» Exercise aim
A faithful transcription of all lines below is the expected answer.

» Data shown

/-- **(2.12) FOR THE OBSERVABLE, CONJUGATED BY `e^{w}`: `‖e^{−w(π·)}T(G(e^{w}ψ))‖_∞ ≤ 2m₀γ_Te^Λ‖ψ‖_∞` whenever `m₀βe^Λ ≤ ½`.**  From
(2.9)–(2.11) and `GH = 1`: `TG = TG₀ − TG·(Σ_jK_jG_jh_j)`; conjugating, `(TG)_w = (TG₀)_w − (TG)_w·R′_w` with `‖(TG₀)_w‖ ≤ m₀γ_Te^Λ` (§1) and
`‖R′_w‖ ≤ m₀βe^Λ ≤ ½` (`B4Eq222SupDecay.norm_weighted_remainder_le`), so the finite operator norm obeys `‖(TG)_w‖ ≤ m₀γ_Te^Λ + ½‖(TG)_w‖`.
[cite: Balaban1983RegularityDecay, (2.12)–(2.13) p.577; (2.22) p.579; Theorem (1.10) p.573] -/
theorem norm_obs_conj_apply_le [FiniteDimensional ℝ E] (H G : Module.End ℝ (X → E)) (hGH : G * H = 1)
    (Hj Gj : J → Module.End ℝ (X → E)) (hHG : ∀ j, Hj j * Gj j = 1)
    (h : J → X → ℝ) (hsum : ∀ x, ∑ j, h j x ^ 2 = 1)
    (hagree : ∀ j (ψ : X → E), H (h j • ψ) = Hj j (h j • ψ))
    (S : J → Finset X) (hhS : ∀ j x, h j x ≠ 0 → x ∈ S j)
    (hKS : ∀ j (θ : X → E) x, x ∉ S j → (Hj j (h j • θ) - h j • Hj j θ) x = 0)
    (m₀ : ℕ) (hmult : ∀ x, (Finset.univ.filter fun j => x ∈ S j).card ≤ m₀)
    {β : ℝ} (hβ : 0 ≤ β)
    (hKj : ∀ j (ψ : X → E), ‖Hj j (h j • Gj j (h j • ψ)) - h j • Hj j (Gj j (h j • ψ))‖ ≤ β * ‖ψ‖)
    (T : (X → E) →ₗ[ℝ] (B → E')) (π : B → X) (hT0 : ∀ j (F : X → E) b, π b ∉ S j → T (h j • F) b = 0)
    {γT : ℝ} (hγT : 0 ≤ γT) (hTj : ∀ j (ψ : X → E), ‖T (h j • Gj j (h j • ψ))‖ ≤ γT * ‖ψ‖)
    (w : X → ℝ) {Λ : ℝ} (hw : ∀ j, ∀ y ∈ S j, ∀ y' ∈ S j, w y - w y' ≤ Λ)
    (hsmall : (m₀ : ℝ) * β * Real.exp Λ ≤ 1 / 2) (ψ : X → E) :
    ‖(fun b => Real.exp (-w (π b)) • T (G (fun y => Real.exp (w y) • ψ y)) b : B → E')‖ ≤ 2 * m₀ * (γT * Real.exp Λ) * ‖ψ‖ := by
  -- the conjugated observable `(TG)_w = e^{−w∘π}·T·G·e^{w}` as a continuous linear map
  let Ew : (X → E) →ₗ[ℝ] (X → E) := LinearMap.pi fun x => Real.exp (w x) • (LinearMap.proj x : (X → E) →ₗ[ℝ] E)
  let EwB : (B → E') →ₗ[ℝ] (B → E') :=
    LinearMap.pi fun b => Real.exp (-w (π b)) • (LinearMap.proj b : (B → E') →ₗ[ℝ] E')
  set TGw : (X → E) →L[ℝ] (B → E') := LinearMap.toContinuousLinearMap (EwB.comp (T.comp (G.comp Ew))) with hTGw_def
  have hTGw : ∀ φ : X → E, (fun b => Real.exp (-w (π b)) • T (G (fun y => Real.exp (w y) • φ y)) b : B → E') = TGw φ :=
    fun φ => rfl
  have key : ∀ φ : X → E, ‖TGw φ‖ ≤ m₀ * (γT * Real.exp Λ * ‖φ‖) + ‖TGw‖ * (m₀ * (β * Real.exp Λ * ‖φ‖)) := by
    intro φ
    have eφ := (hTGw φ).symm
    have hP := norm_weighted_obs_parametrix_le Gj h S hhS m₀ hmult T π hT0 hγT hTj w hw φ
    have hR := norm_weighted_remainder_le Hj Gj h S hhS hKS m₀ hmult hβ hKj w hw φ
    have hpar := parametrix_identity H Hj Gj hHG h hsum hagree (fun y => Real.exp (w y) • φ y)
    set Φ : X → E := fun y => Real.exp (w y) • φ y with hΦ
    have hG0 : G (H (∑ j, h j • Gj j (h j • Φ))) = ∑ j, h j • Gj j (h j • Φ) := by
      rw [← Module.End.mul_apply, hGH, Module.End.one_apply]
    rw [hpar, map_add] at hG0
    have hGΦ : G Φ = (∑ j, h j • Gj j (h j • Φ))
        - G (∑ j, (Hj j (h j • Gj j (h j • Φ)) - h j • Hj j (Gj j (h j • Φ)))) := by
      rw [← hG0]; abel
    set ρ : X → E := fun x => Real.exp (-w x) • (∑ j, (Hj j (h j • Gj j (h j • Φ)) - h j • Hj j (Gj j (h j • Φ)))) x
      with hρ
    have hρw : (fun y => Real.exp (w y) • ρ y) = ∑ j, (Hj j (h j • Gj j (h j • Φ)) - h j • Hj j (Gj j (h j • Φ))) := by
      rw [hρ]; exact weight_unweight w _
    have eρ := (hTGw ρ).symm
    rw [hρw] at eρ
    have hsplit : TGw φ = (fun b => Real.exp (-w (π b)) • T (∑ j, h j • Gj j (h j • Φ)) b) - TGw ρ := by
      rw [eφ, eρ]
      funext b
      simp only [Pi.sub_apply]
      rw [hGΦ, map_sub, Pi.sub_apply, smul_sub]
    rw [hsplit]
    refine (norm_sub_le _ _).trans (add_le_add hP ?_)
    exact (TGw.le_opNorm _).trans (mul_le_mul_of_nonneg_left hR (norm_nonneg _))
  have hop : ‖TGw‖ ≤ m₀ * (γT * Real.exp Λ) + ‖TGw‖ * (m₀ * (β * Real.exp Λ)) := by
    refine ContinuousLinearMap.opNorm_le_bound TGw (by positivity) fun φ => ?_
    calc ‖TGw φ‖ ≤ m₀ * (γT * Real.exp Λ * ‖φ‖) + ‖TGw‖ * (m₀ * (β * Real.exp Λ * ‖φ‖)) := key φ
      _ = (m₀ * (γT * Real.exp Λ) + ‖TGw‖ * (m₀ * (β * Real.exp Λ))) * ‖φ‖ := by ring
  have hhalf : ‖TGw‖ * (m₀ * (β * Real.exp Λ)) ≤ ‖TGw‖ * (1 / 2) :=
    mul_le_mul_of_nonneg_left (by rw [← mul_assoc]; exact hsmall) (norm_nonneg _)
  have hM : ‖TGw‖ ≤ 2 * m₀ * (γT * Real.exp Λ) := by linarith
  calc ‖(fun b => Real.exp (-w (π b)) • T (G (fun y => Real.exp (w y) • ψ y)) b : B → E')‖ = ‖TGw ψ‖ := by rw [hTGw]
    _ ≤ ‖TGw‖ * ‖ψ‖ := TGw.le_opNorm ψ
    _ ≤ 2 * m₀ * (γT * Real.exp Λ) * ‖ψ‖ := mul_le_mul_of_nonneg_right hM (norm_nonneg _)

» Output for this exercise
/-- **(2.12) FOR THE OBSERVABLE, CONJUGATED BY `e^{w}`: `‖e^{−w(π·)}T(G(e^{w}ψ))‖_∞ ≤ 2m₀γ_Te^Λ‖ψ‖_∞` whenever `m₀βe^Λ ≤ ½`.**  From
(2.9)–(2.11) and `GH = 1`: `TG = TG₀ − TG·(Σ_jK_jG_jh_j)`; conjugating, `(TG)_w = (TG₀)_w − (TG)_w·R′_w` with `‖(TG₀)_w‖ ≤ m₀γ_Te^Λ` (§1) and
`‖R′_w‖ ≤ m₀βe^Λ ≤ ½` (`B4Eq222SupDecay.norm_weighted_remainder_le`), so the finite operator norm obeys `‖(TG)_w‖ ≤ m₀γ_Te^Λ + ½‖(TG)_w‖`.
[cite: Balaban1983RegularityDecay, (2.12)–(2.13) p.577; (2.22) p.579; Theorem (1.10) p.573] -/
theorem norm_obs_conj_apply_le [FiniteDimensional ℝ E] (H G : Module.End ℝ (X → E)) (hGH : G * H = 1)
    (Hj Gj : J → Module.End ℝ (X → E)) (hHG : ∀ j, Hj j * Gj j = 1)
    (h : J → X → ℝ) (hsum : ∀ x, ∑ j, h j x ^ 2 = 1)
    (hagree : ∀ j (ψ : X → E), H (h j • ψ) = Hj j (h j • ψ))
    (S : J → Finset X) (hhS : ∀ j x, h j x ≠ 0 → x ∈ S j)
    (hKS : ∀ j (θ : X → E) x, x ∉ S j → (Hj j (h j • θ) - h j • Hj j θ) x = 0)
    (m₀ : ℕ) (hmult : ∀ x, (Finset.univ.filter fun j => x ∈ S j).card ≤ m₀)
    {β : ℝ} (hβ : 0 ≤ β)
    (hKj : ∀ j (ψ : X → E), ‖Hj j (h j • Gj j (h j • ψ)) - h j • Hj j (Gj j (h j • ψ))‖ ≤ β * ‖ψ‖)
    (T : (X → E) →ₗ[ℝ] (B → E')) (π : B → X) (hT0 : ∀ j (F : X → E) b, π b ∉ S j → T (h j • F) b = 0)
    {γT : ℝ} (hγT : 0 ≤ γT) (hTj : ∀ j (ψ : X → E), ‖T (h j • Gj j (h j • ψ))‖ ≤ γT * ‖ψ‖)
    (w : X → ℝ) {Λ : ℝ} (hw : ∀ j, ∀ y ∈ S j, ∀ y' ∈ S j, w y - w y' ≤ Λ)
    (hsmall : (m₀ : ℝ) * β * Real.exp Λ ≤ 1 / 2) (ψ : X → E) :
    ‖(fun b => Real.exp (-w (π b)) • T (G (fun y => Real.exp (w y) • ψ y)) b : B → E')‖ ≤ 2 * m₀ * (γT * Real.exp Λ) * ‖ψ‖ := by
  -- the conjugated observable `(TG)_w = e^{−w∘π}·T·G·e^{w}` as a continuous linear map
  let Ew : (X → E) →ₗ[ℝ] (X → E) := LinearMap.pi fun x => Real.exp (w x) • (LinearMap.proj x : (X → E) →ₗ[ℝ] E)
  let EwB : (B → E') →ₗ[ℝ] (B → E') :=
    LinearMap.pi fun b => Real.exp (-w (π b)) • (LinearMap.proj b : (B → E') →ₗ[ℝ] E')
  set TGw : (X → E) →L[ℝ] (B → E') := LinearMap.toContinuousLinearMap (EwB.comp (T.comp (G.comp Ew))) with hTGw_def
  have hTGw : ∀ φ : X → E, (fun b => Real.exp (-w (π b)) • T (G (fun y => Real.exp (w y) • φ y)) b : B → E') = TGw φ :=
    fun φ => rfl
  have key : ∀ φ : X → E, ‖TGw φ‖ ≤ m₀ * (γT * Real.exp Λ * ‖φ‖) + ‖TGw‖ * (m₀ * (β * Real.exp Λ * ‖φ‖)) := by
    intro φ
    have eφ := (hTGw φ).symm
    have hP := norm_weighted_obs_parametrix_le Gj h S hhS m₀ hmult T π hT0 hγT hTj w hw φ
    have hR := norm_weighted_remainder_le Hj Gj h S hhS hKS m₀ hmult hβ hKj w hw φ
    have hpar := parametrix_identity H Hj Gj hHG h hsum hagree (fun y => Real.exp (w y) • φ y)
    set Φ : X → E := fun y => Real.exp (w y) • φ y with hΦ
    have hG0 : G (H (∑ j, h j • Gj j (h j • Φ))) = ∑ j, h j • Gj j (h j • Φ) := by
      rw [← Module.End.mul_apply, hGH, Module.End.one_apply]
    rw [hpar, map_add] at hG0
    have hGΦ : G Φ = (∑ j, h j • Gj j (h j • Φ))
        - G (∑ j, (Hj j (h j • Gj j (h j • Φ)) - h j • Hj j (Gj j (h j • Φ)))) := by
      rw [← hG0]; abel
    set ρ : X → E := fun x => Real.exp (-w x) • (∑ j, (Hj j (h j • Gj j (h j • Φ)) - h j • Hj j (Gj j (h j • Φ)))) x
      with hρ
    have hρw : (fun y => Real.exp (w y) • ρ y) = ∑ j, (Hj j (h j • Gj j (h j • Φ)) - h j • Hj j (Gj j (h j • Φ))) := by
      rw [hρ]; exact weight_unweight w _
    have eρ := (hTGw ρ).symm
    rw [hρw] at eρ
    have hsplit : TGw φ = (fun b => Real.exp (-w (π b)) • T (∑ j, h j • Gj j (h j • Φ)) b) - TGw ρ := by
      rw [eφ, eρ]
      funext b
      simp only [Pi.sub_apply]
      rw [hGΦ, map_sub, Pi.sub_apply, smul_sub]
    rw [hsplit]
    refine (norm_sub_le _ _).trans (add_le_add hP ?_)
    exact (TGw.le_opNorm _).trans (mul_le_mul_of_nonneg_left hR (norm_nonneg _))
  have hop : ‖TGw‖ ≤ m₀ * (γT * Real.exp Λ) + ‖TGw‖ * (m₀ * (β * Real.exp Λ)) := by
    refine ContinuousLinearMap.opNorm_le_bound TGw (by positivity) fun φ => ?_
    calc ‖TGw φ‖ ≤ m₀ * (γT * Real.exp Λ * ‖φ‖) + ‖TGw‖ * (m₀ * (β * Real.exp Λ * ‖φ‖)) := key φ
      _ = (m₀ * (γT * Real.exp Λ) + ‖TGw‖ * (m₀ * (β * Real.exp Λ))) * ‖φ‖ := by ring
  have hhalf : ‖TGw‖ * (m₀ * (β * Real.exp Λ)) ≤ ‖TGw‖ * (1 / 2) :=
    mul_le_mul_of_nonneg_left (by rw [← mul_assoc]; exact hsmall) (norm_nonneg _)
  have hM : ‖TGw‖ ≤ 2 * m₀ * (γT * Real.exp Λ) := by linarith
  calc ‖(fun b => Real.exp (-w (π b)) • T (G (fun y => Real.exp (w y) • ψ y)) b : B → E')‖ = ‖TGw ψ‖ := by rw [hTGw]
    _ ≤ ‖TGw‖ * ‖ψ‖ := TGw.le_opNorm ψ
    _ ≤ 2 * m₀ * (γT * Real.exp Λ) * ‖ψ‖ := mul_le_mul_of_nonneg_right hM (norm_nonneg _)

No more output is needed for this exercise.